Conditions spanned Tokyo’s narrow streets, Alpine terrains, dense European capitals, night driving, heavy rain and complex road geometry. The now-widely shared Tokyo sequence under typhoon conditions captures this vividly.
Wayve’s driving system offers some of the best empirical evidence to date that a single embodied model can handle diverse environments without retraining. No simulation benchmark comes close in terms of real-world diversity.
Humanoids are showing rapid progress
Humanoid robots have surged in investment, capability and architectural sophistication. NVIDIA’s GR00T N1 shows that modern multimodal representations and learned control stacks can operate increasingly complex bodies. Recent home robot prototype launches reinforce this momentum. Sunday Robotics debuted a home-focused humanoid designed for repeatable manipulation tasks, positioning itself explicitly as a pragmatic, deployment-driven alternative to more speculative projects. Meanwhile, 1X introduced its NEO platform with striking demos, though independent analysis indicates that much of the behaviour was teleoperated rather than autonomous, highlighting how uneven real capability remains across the category.

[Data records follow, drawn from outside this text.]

/-! ## The stub -/

/-- **Stub 5 of line `kl-band-positivity` (LAYER KERNELS).** For every massive rate `θ ∈ (0,1)` and
every `n`, `λ_θ(·)ⁿ` is the cosine series of a nonnegative summable kernel on `ℤ²` (the `n`-th layer
kernel `P n` of `layerKer_kernel_exists`; its cosine transform obeys the fibre recursion by
`layerKer_tsum_neighbours` and is identified with `λ_θⁿ` by `layerKer_identify`). -/
theorem stub_layerKernel : Sig.stub_layerKernel := by
  intro θ hθ n
  obtain ⟨hθ0, hθ1⟩ := hθ
  obtain ⟨P, hP0, hPle, hPzero, hPrec⟩ := layerKer_kernel_exists hθ0
  have hsum : ∀ m, Summable (P m) := fun m => summable_of_sum_le (fun y => hP0 m y) (hPle m)
  refine ⟨P n, hP0 n, hsum n, fun k => ?_⟩
  have hFs : ∀ m, Summable fun y => P m y * Real.cos (phase k y) := fun m =>
    layerKer_summable_mul_cos (hsum m) (hP0 m) _
  have key : ∀ m, ∑' y, P m y * Real.cos (phase k y) = layerSymbol θ k ^ m := by
    refine layerKer_identify hθ0 hθ1 k (fun m => ∑' y, P m y * Real.cos (phase k y)) ?_ ?_ ?_
    · simp only [hPzero, ite_mul, one_mul, zero_mul]
      rw [tsum_ite_eq]
      simp [phase]
    · intro m
      have h1 : |∑' y, P m y * Real.cos (phase k y)| ≤ ∑' y, P m y := by
        rw [← Real.norm_eq_abs]
        refine (norm_tsum_le_tsum_norm (hFs m).norm).trans ?_
        refine ((hFs m).norm).tsum_le_tsum (fun y => ?_) (hsum m)
        rw [norm_mul, Real.norm_eq_abs, Real.norm_eq_abs, abs_of_nonneg (hP0 m y)]
        exact mul_le_of_le_one_right (hP0 m y) (Real.abs_cos_le_one _)
      have h2 : ∑' y, P m y ≤ θ ^ m := Real.tsum_le_of_sum_le (fun y => hP0 m y) (hPle m)
      have h3 : θ ^ m ≤ 1 := pow_le_one₀ hθ0.le hθ1.le
      linarith
    · intro m
      have hrec : ∑' y, P (m + 1) y * Real.cos (phase k y)
          = (θ + θ⁻¹ + 4)⁻¹ * (∑' y, P (m + 2) y * Real.cos (phase k y)
            + ∑' y, P m y * Real.cos (phase k y)
            + (4 - khatSq k) * ∑' y, P (m + 1) y * Real.cos (phase k y)) := by
        rw [← layerKer_tsum_neighbours (hsum (m + 1)) (hP0 (m + 1)) k,
          ← (hFs _).tsum_add (hFs _), ← Summable.tsum_add ((hFs _).add (hFs _)), ← tsum_mul_left]
        · refine tsum_congr fun y => ?_
          rw [hPrec m y]
          ring
        · exact (layerKer_summable_mul_cos
            (summable_sum fun j _ => ((Equiv.addRight (Pi.single j (1 : ℤ))).summable_iff.2
              (hsum (m + 1))).add ((Equiv.subRight (Pi.single j (1 : ℤ))).summable_iff.2
              (hsum (m + 1))))
            (fun y => Finset.sum_nonneg fun j _ => add_nonneg (hP0 _ _) (hP0 _ _)) _)
      have hT0 : θ + θ⁻¹ + 4 ≠ 0 := by positivity
      have h' : (θ + θ⁻¹ + 4) * ∑' y, P (m + 1) y * Real.cos (phase k y)
          = ∑' y, P (m + 2) y * Real.cos (phase k y) + ∑' y, P m y * Real.cos (phase k y)
            + (4 - khatSq k) * ∑' y, P (m + 1) y * Real.cos (phase k y) := by
        conv_lhs => rw [hrec, ← mul_assoc, mul_inv_cancel₀ hT0, one_mul]
      linear_combination -h'
  rw [← key n]
  exact (hFs n).hasSum

end Summit.CriticalPhenomena.Ising3DConformalLimit.Theorems.PerfectScreening.KlBand

end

Despite this activity, there is still no equivalent of Wayve’s 90-city tour or Cortex’s multi‑site warehouse deployments in the humanoid space. Hardware reliability, safety certification and fleet‑scale data remain major constraints. As a result, the domain closely resembles autonomous driving circa 2017 - an ambitious technological trajectory, but a long road to safe, scaled deployment.
Into the next 12 months
Embodied AI is entering a phase where the question shifts from “can these systems work?” to “can they scale in real-world deployments?” The core ingredients are now in place: world models that provide increasingly realistic training grounds, VLAMs that unify perception and control under shared representations, and planning layers that expose a robot’s reasoning in a way that is inspectable and steerable. With Cortex operating in real warehouses and Wayve demonstrating continent‑scale generalisation on public roads, the gap between research prototypes and deployed systems is beginning to narrow.